This is the second entry, and probably the last, on model validation methods. These posts are inspired by the work of Kohavi (1995), which I totally recommend reading. This post will talk talk about the Leave-One-Out Cross Validation (LOOCV), which is the extreme version of the K-Fold Cross Validation and the Bootstrap for model assessment.
Let’s dive in!
The LOOCV is actually a very intuitive idea if you know how the K-Fold CV works.
This is surprisingly easy to implement in R.
library(tidyverse)
set.seed(21341)
loo_result <-
map_lgl(1:nrow(mtcars), ~ {
test <- mtcars[.x, ] # Pick the .x row of the iteration to be the test
train <- mtcars[-.x, ] # Let the training be all the data EXCEPT that row
train_model <- glm(am ~ mpg + cyl + disp, family = binomial(), data = train) # Fit any model
# Since the prediction is in probabilities, pass the probability
# to generate either a 1 or 0 based on the probability
prediction <- predict(train_model, newdata = test, type = "response") %>% rbinom(1, 1, .)
test$am == prediction # compare whether the prediction matches the actual value
})
summary(loo_result %>% as.numeric) # percentage of accurate results
# Min. 1st Qu. Median Mean 3rd Qu. Max.
# 0.0000 0.0000 1.0000 0.5938 1.0000 1.0000
It looks like our model had nearly 60% accuracy, not very good. But not entirely bad given our very low sample size.
Advantages:
Just as with the K-Fold CV, this approach is useful because it uses all the data. At some point, every rows gets to be the test set and training set, maximizing information.
In fact, it uses almost ALL the data as the original data set as the training set is just N - 1 (this method uses even more than the K-Fold CV).
Disadvantage:
This approach is very heavy on your computer. We need to refit de model N times (although there is a shortcut for linear regreesion, see here).
Given that the test set is of only 1 observation, there might be a lot of variance in the prediction, making the accuracy test more unreliable (that is, relative to K-Fold CV)
The bootstrap method is a bit different.

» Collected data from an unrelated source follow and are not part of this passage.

import Literature.NumberTheory.EllipticCurves.GeomPointsGaloisModule
import Mathlib.NumberTheory.NumberField.Completion.InfinitePlace
import Mathlib.NumberTheory.NumberField.InfinitePlace.TotallyRealComplex
import Literature.AlgebraicGeometry.Motives.TateSubspaceRealizationObstruction
import HarnessLib

/-!
# `#H¹(K_w, M) = 1` at a complex place, and all infinite places of an extension of a totally complex field are complex
# (crux ♭T′ stmt-BirchSwinnertonDyer-26975, line `sigmacongruence`, brick (1b″) of the growth road to stub TS1:
# the archimedean factor `∏_{w∣∞ of K_n} #H¹(K_{n,w}, E)` of the layer count `exists_finset_selmerAc_torsion_invariant_card_ge` is `1`)

Route `UniversalToricDescent`, lead prover `bsd-wall-utd-p1` g15. THEOREMS ONLY; `--supports stmt-BirchSwinnertonDyer-26975`.
BSD is not proved by any of this.

* `subsingleton_absoluteGaloisGroup_completion_of_isComplex` — `K_w ≃ ℂ` is algebraically closed, so `Γ_{K_w}` is trivial;
* `natCard_galoisCohomology_one_eq_one_of_subsingleton` — `H¹_cont(Γ, M) = 0` for a trivial group `Γ` (every class is represented by a
  continuous cocycle, `oneCocycleClass_surjective`, and a cocycle on the trivial group vanishes: `φ(1) = φ(1·1) = φ(1) + 1•φ(1)`);
* `natCard_localH1_eq_one_of_isComplex` — `#H¹(K_w, M) = 1` for every discrete `Γ_{K_w}`-module at a complex place `w`;
* `isComplex_of_isTotallyComplex_base` — every infinite place of a finite extension `L/K` of a totally complex `K` is complex;
* `prod_natCard_localH1_infinitePlace_eq_one` — `∏_{w∣∞ of L} #H¹(L_w, M_w) = 1` for such `L`.

References: [NeukirchSchmidtWingberg2008] (1.6.2); [GreenbergLNM1716] §3 p. 87 (archimedean primes of a totally complex field).
-/

set_option autoImplicit false
-- the Theorems namespace of this sub repeats the summit name by design (D-0017 nested layout)
set_option linter.dupNamespace false

noncomputable section

open scoped Classical
open NumberField Literature.NumberTheory.GaloisRepresentations Literature.NumberTheory.EllipticCurves

universe u v

namespace Summit.BirchSwinnertonDyer.BirchSwinnertonDyer.Theorems.UniversalToricDescentComplexPlaceH1

/-- **`Γ_{K_w}` is trivial at a complex place `w`** (`K_w ≃ ℂ` is algebraically closed). [cite: NeukirchSchmidtWingberg2008, (1.6.2)] -/
theorem subsingleton_absoluteGaloisGroup_completion_of_isComplex {K : Type} [Field K] [NumberField K]
    {w : InfinitePlace K} (hw : w.IsComplex) : Subsingleton (Field.absoluteGaloisGroup w.Completion) := by
  haveI : IsAlgClosed w.Completion :=
    IsAlgClosed.of_ringEquiv _ _ (InfinitePlace.Completion.ringEquivComplexOfIsComplex hw).symm
  exact Literature.AlgebraicGeometry.Motives.subsingleton_absoluteGaloisGroup_of_isAlgClosed _

/-- **`H¹_cont(Γ, X) = 0` for a trivial topological group `Γ`** (any topological `R[Γ]`-module `X`): a continuous `1`-cocycle
`φ` has `φ(1) = 0` (`contOneCocycles.apply_one`), and every class is represented by a cocycle (`oneCocycleClass_surjective`).
[cite: NeukirchSchmidtWingberg2008, (1.6.2)] -/
theorem natCard_continuousCohomology_one_eq_one_of_subsingleton {R : Type v} [Ring R] [TopologicalSpace R]
    {G : Type u} [Group G] [TopologicalSpace G] [IsTopologicalGroup G] (hG : Subsingleton G) (X : TopRep.{u} R G) :
    Nat.card (continuousCohomology 1 X) = 1 := by
  rw [Nat.card_eq_one_iff_unique]
  refine ⟨⟨fun a b ↦ ?_⟩, ⟨0⟩⟩
  obtain ⟨φ, rfl⟩ := oneCocycleClass_surjective _ a
  obtain ⟨ψ, rfl⟩ := oneCocycleClass_surjective _ b
  have hzero : ∀ χ : contOneCocycles X, χ = 0 := fun χ ↦ by
    apply Subtype.ext
    ext g
    rw [@Subsingleton.elim G hG g 1]
    exact contOneCocycles.apply_one χ
  rw [hzero φ, hzero ψ]

/-- **`#H¹(k, M) = 1` when `Γ_k` is trivial** (e.g. `k = K_w` at a complex place), for every discrete `Γ_k`-module `M`.
[cite: NeukirchSchmidtWingberg2008, (1.6.2)] -/
theorem natCard_galoisCohomology_one_eq_one_of_subsingleton {k : Type u} [Field k] (hk : Subsingleton (Field.absoluteGaloisGroup k))
    {M : Type u} [AddCommGroup M] [TopologicalSpace M] [DiscreteTopology M] (ρ : DiscreteGaloisModule k M) :
    Nat.card (galoisCohomology ρ 1) = 1 := by
  delta galoisCohomology
  exact natCard_continuousCohomology_one_eq_one_of_subsingleton hk _

/-- **`#H¹(K_w, M) = 1` at a complex place `w`** of a number field, for every discrete `Γ_{K_w}`-module `M` (in particular
`M = E(K̄_w)`: the archimedean factors of the finite-level Selmer counts vanish at complex places).
[cite: GreenbergLNM1716, §3 p. 87] [cite: NeukirchSchmidtWingberg2008, (1.6.2)] -/
theorem natCard_localH1_eq_one_of_isComplex {K : Type} [Field K] [NumberField K] {w : InfinitePlace K} (hw : w.IsComplex)
    {M : Type} [AddCommGroup M] [TopologicalSpace M] [DiscreteTopology M] (ρ : DiscreteGaloisModule w.Completion M) :
    Nat.card (galoisCohomology ρ 1) = 1 := by
  exact natCard_galoisCohomology_one_eq_one_of_subsingleton (subsingleton_absoluteGaloisGroup_completion_of_isComplex hw) ρ

/-- **All archimedean factors vanish over a totally complex field**: `∏_{w∣∞} #H¹(K_w, M_w) = 1` for any family of discrete
modules at the infinite completions of a totally complex number field `K` (e.g. every layer `K_n` of a `ℤ_p`-extension of an
imaginary quadratic field: `NumberField.isTotallyComplex_of_algebra`). [cite: GreenbergLNM1716, §3 p. 87] -/
theorem prod_natCard_localH1_infinitePlace_eq_one {K : Type} [Field K] [NumberField K] [IsTotallyComplex K]
    {Mw : InfinitePlace K → Type} [∀ w, AddCommGroup (Mw w)] [∀ w, TopologicalSpace (Mw w)] [∀ w, DiscreteTopology (Mw w)]
    (ρ : ∀ w : InfinitePlace K, DiscreteGaloisModule w.Completion (Mw w)) :
    ∏ w : InfinitePlace K, Nat.card (galoisCohomology (ρ w) 1) = 1 :=
  Finset.prod_eq_one fun w _ ↦ natCard_localH1_eq_one_of_isComplex (IsTotallyComplex.isComplex w) (ρ w)

/-- The archimedean factor of the layer count `exists_finset_selmerAc_torsion_invariant_card_ge` (Theorems/…LayerRelaxedGrowth) is `1`
over a totally complex layer field: `∏_{w∣∞ of L} #H¹(L_w, E_L(L̄_w)) = 1`. [cite: GreenbergLNM1716, §3 p. 87] -/
theorem prod_natCard_localH1_localGaloisModule_eq_one {L : Type} [Field L] [NumberField L] [IsTotallyComplex L]
    (W : WeierstrassCurve L) :
    ∏ w : InfinitePlace L, Nat.card (galoisCohomology (W.localGaloisModule w.Completion) 1) = 1 :=
  prod_natCard_localH1_infinitePlace_eq_one fun w ↦ W.localGaloisModule w.Completion

end Summit.BirchSwinnertonDyer.BirchSwinnertonDyer.Theorems.UniversalToricDescentComplexPlaceH1

end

Maybe you’ve heard about the bootstrap for estimating standard errors, and in fact for model assessment it’s very similar.

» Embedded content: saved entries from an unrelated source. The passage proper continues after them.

import Summits.ValiantsHypothesis.ValiantsHypothesis.Theorems.DepthWindowDial
import Summits.ValiantsHypothesis.ValiantsHypothesis.Theorems.DepthWindowGrowing
import HarnessLib

/-!
# Route `DepthWindow` — the window certificate after the growing-depth rung

Companion of `DepthWindowDial.lean` (generation 2: the dial `A_Δ` / `B_Δ`, `B_Δ ↔ (A_Δ → VH)`, brackets
`B_{Δ₀} ↔ VH` for constant `Δ₀` and `A_{⌈log₂ n⌉+1} ↔ VH`) and `DepthWindowGrowing.lean` (generation 3: the kernel
rung `perHardGrowingDepth` = `A_{⌊L₃ n⌋/3}`, `L₃ n := ⌊log₂⌊log₂⌊log₂ n⌋⌋⌋`).  Decomp-valiant workshop, lens 4
«depth-reduction / chasm axis», generation 3; authored by the lens seat; node record `NODE-v3.md` in
`run/shared/lean/pub/decomp-valiant/decomp-val-lens-4/`.

* `collapseToDepth_growing_iff_vh` : the BOTTOM BRACKET MOVES UP to an unbounded depth — at product-depth `⌊L₃ n⌋/3`
  the residual template `B_Δ` IS the summit (`B_{⌊L₃/3⌋} ↔ VH`), because its partner `A_{⌊L₃/3⌋}` is now a theorem.
* `window_certificate_growing` : the node's pieces (`PerHardLog3` = `A_{L₃+1}`, `CollapseLog3` = `B_{L₃+1}`) sit between
  the two kernel identities `B_{⌊L₃/3⌋} ↔ VH` (below) and `A_{⌈log₂ n⌉+1} ↔ VH` (above), with
  `⌊L₃ n⌋/3 ≤ L₃ n + 1 ≤ ⌈log₂ n⌉ + 1` pointwise and the lower gap `L₃ n + 1 - ⌊L₃ n⌋/3` unbounded
  (`window_gap_unbounded`).

Unconditional, 0 sorry, def-free; it does NOT prove VP ≠ VNP and closes no item (rung currency only).
References: [LimayeSrinivasanTavenas2025] Cor. 4; [ValiantSkyumBerkowitzRackoff1983]; [Burgisser2000TCS] §2.
-/

-- layout Summits/ValiantsHypothesis/ValiantsHypothesis forces the duplicated namespace component
set_option linter.dupNamespace false

namespace Summit.ValiantsHypothesis.ValiantsHypothesis.Theorems.DepthWindow

open MvPolynomial Literature.Computability.AlgebraicComplexity ArithCircuit
open Summit.ValiantsHypothesis.ValiantsHypothesis.Theses.DepthWindow

noncomputable section

/-- **Bottom bracket at growing depth (kernel iff)**: `B_{⌊L₃/3⌋} ↔ VH` — under `VP = VNP` the permanent gets
polynomial-wire circuits of product-depth `⌊log₂⌊log₂⌊log₂ n⌋⌋⌋/3` if and only if Valiant's hypothesis holds
(from `perHardGrowingDepth` and `collapseToDepth_iff_residual`). [cite: LimayeSrinivasanTavenas2025, Cor. 4] -/
theorem collapseToDepth_growing_iff_vh :
    (VP ℂ = VNP ℂ → ∃ c : ℕ, ∀ n : ℕ, ∃ C : ArithCircuit ℂ (Fin n × Fin n),
      C.Computes (perPoly (Fin n) ℂ) ∧ C.productDepth ≤ Nat.log 2 (Nat.log 2 (Nat.log 2 n)) / 3 ∧
        C.edgeSize ≤ n ^ c + c) ↔
    _root_.ValiantsHypothesis :=
  ⟨fun hB => (collapseToDepth_iff_residual fun n => Nat.log 2 (Nat.log 2 (Nat.log 2 n)) / 3).mp hB
      perHardGrowingDepth,
    fun h => collapseToDepth_of_vh (fun n => Nat.log 2 (Nat.log 2 (Nat.log 2 n)) / 3) h⟩

/-- The lower gap of the window is unbounded: for every `k` some `n` has `⌊L₃ n⌋/3 + k ≤ L₃ n + 1`
(take the tower `n = 2^(2^(2^(3k)))`, where `L₃ n = 3k` by `log3_tower`). [folklore] -/
theorem window_gap_unbounded (k : ℕ) :
    ∃ n : ℕ, Nat.log 2 (Nat.log 2 (Nat.log 2 n)) / 3 + k ≤ Nat.log 2 (Nat.log 2 (Nat.log 2 n)) + 1 := by
  refine ⟨2 ^ (2 ^ (2 ^ (3 * k))), ?_⟩
  rw [log3_tower]
  omega

/-- **The window certificate after generation 3**: below the node, `B_{⌊L₃/3⌋} ↔ VH` (growing depth, kernel);
above it, `A_{⌈log₂ n⌉+1} ↔ VH` (VSBR); and `⌊L₃ n⌋/3 ≤ L₃ n + 1 ≤ ⌈log₂ n⌉ + 1` for every `n`. [folklore] -/
theorem window_certificate_growing :
    ((VP ℂ = VNP ℂ → ∃ c : ℕ, ∀ n : ℕ, ∃ C : ArithCircuit ℂ (Fin n × Fin n),
        C.Computes (perPoly (Fin n) ℂ) ∧ C.productDepth ≤ Nat.log 2 (Nat.log 2 (Nat.log 2 n)) / 3 ∧
          C.edgeSize ≤ n ^ c + c) ↔
      _root_.ValiantsHypothesis) ∧
    ((¬ ∃ c : ℕ, ∀ n : ℕ, ∃ C : ArithCircuit ℂ (Fin n × Fin n),
        C.Computes (perPoly (Fin n) ℂ) ∧ C.productDepth ≤ Nat.clog 2 n + 1 ∧ C.edgeSize ≤ n ^ c + c) ↔
      _root_.ValiantsHypothesis) ∧
    (∀ n, Nat.log 2 (Nat.log 2 (Nat.log 2 n)) / 3 ≤ Nat.log 2 (Nat.log 2 (Nat.log 2 n)) + 1 ∧
      Nat.log 2 (Nat.log 2 (Nat.log 2 n)) + 1 ≤ Nat.clog 2 n + 1) :=
  ⟨collapseToDepth_growing_iff_vh, perHardAtDepth_clog_succ_iff_vh,
    fun n => ⟨by omega, log3Depth_le_clog_succ n⟩⟩

/-- The crux `PerHardLog3` (= `A_{L₃+1}`) implies the proved rung `A_{⌊L₃/3⌋}` (so the rung is the WEAKER
statement; recorded for the node's tags — the rung itself is `perHardGrowingDepth`). [folklore] -/
theorem perHardLog3_imp_perHardGrowingDepth (hA : PerHardLog3) :
    ¬ ∃ c : ℕ, ∀ n : ℕ, ∃ C : ArithCircuit ℂ (Fin n × Fin n),
      C.Computes (perPoly (Fin n) ℂ) ∧ C.productDepth ≤ Nat.log 2 (Nat.log 2 (Nat.log 2 n)) / 3 ∧
        C.edgeSize ≤ n ^ c + c :=
  perHardAtDepth_anti (Δ := fun n => Nat.log 2 (Nat.log 2 (Nat.log 2 n)) / 3)
    (Δ' := fun n => Nat.log 2 (Nat.log 2 (Nat.log 2 n)) + 1) (fun n => by omega) hA

end

end Summit.ValiantsHypothesis.ValiantsHypothesis.Theorems.DepthWindow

Again, the R implementation is very straightforward.
set.seed(21314)
bootstrap <-
map_dbl(1:500, ~ {
train <- mtcars[sample(nrow(mtcars), replace = T), ] # randomly sample rows with replacement
test <- mtcars
train_model <- glm(am ~ mpg + cyl + disp, family = binomial(), data = train) # fit any model
# Get predicted probabilities and assign a 1 or 0 based on the probability
prediction <- predict(train_model, newdata = test, type = "response") %>% rbinom(nrow(mtcars), 1, .)

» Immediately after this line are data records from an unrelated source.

/-
Copyright: public-domain mathematics; formalisation produced inside the b2b autopsy cell `lwe-quantum-autopsy`
(Part 1, generation 14).  Source analysed: Yilei Chen, "Quantum Algorithms for Lattice Problems",
IACR ePrint 2024/555, version of 2024-04-18 (WITHDRAWN by the author: "Step 9 of the algorithm contains a
bug, which I don't know how to fix").  Bib key `ChenQuantumLattice2024`.
-/
import Literature.Computability.Cryptography.ChenQuantumLWEReadoutClass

accuracy <- test$am == prediction # compare whether the prediction matches the actual value
mean(accuracy) # get the proportion of correct predictions
})
summary(bootstrap)
# Min. 1st Qu. Median Mean 3rd Qu. Max.
# 0.4375 0.6875 0.7500 0.7468 0.8125 0.9375
We got a better accuracy with the bootstrap (probably biased, see below) and a range of possible values going from 0.43 to 0.93. Note that if you run these models you’ll get a bunch of warnings like glm.fit: fitted probabilities numerically 0 or 1 occurred
because we just have too few observations to be including covariates, resulting in a lot of overfitting.
Advantages:
Disadvantages
In the end, it’s a trade-off against what you’re looking for. In some instances, it’s alright to have a slightly biased estimate (either pessimistic or optimistic) as long as its reliable (bootstrap). On other instances, it’s better to have a very exact prediction but that is less unreliable (CV methods).
Some rule of thumbs:
For large sample sizes, the variance issues become less important and the computational part is more of an issues. I still would stick by repeated CV for small and large sample sizes. See here
Cross validation is a good tool when deciding on the model – it helps you avoid fooling yourself into thinking that you have a good model when in fact you are overfitting. When your model is fixed, then using the bootstrap makes more sense to assess accuracy (to me at least). See again here
Again, this is a very crude approach, and the whole idea is to understand the inner workings of these algorithms in practice. For more thorough approaches I suggest using the cv
functions from the boot
package or caret
or modelr
. I hope this was useful. I will try to keep doing these things as they help me understand these techniques better.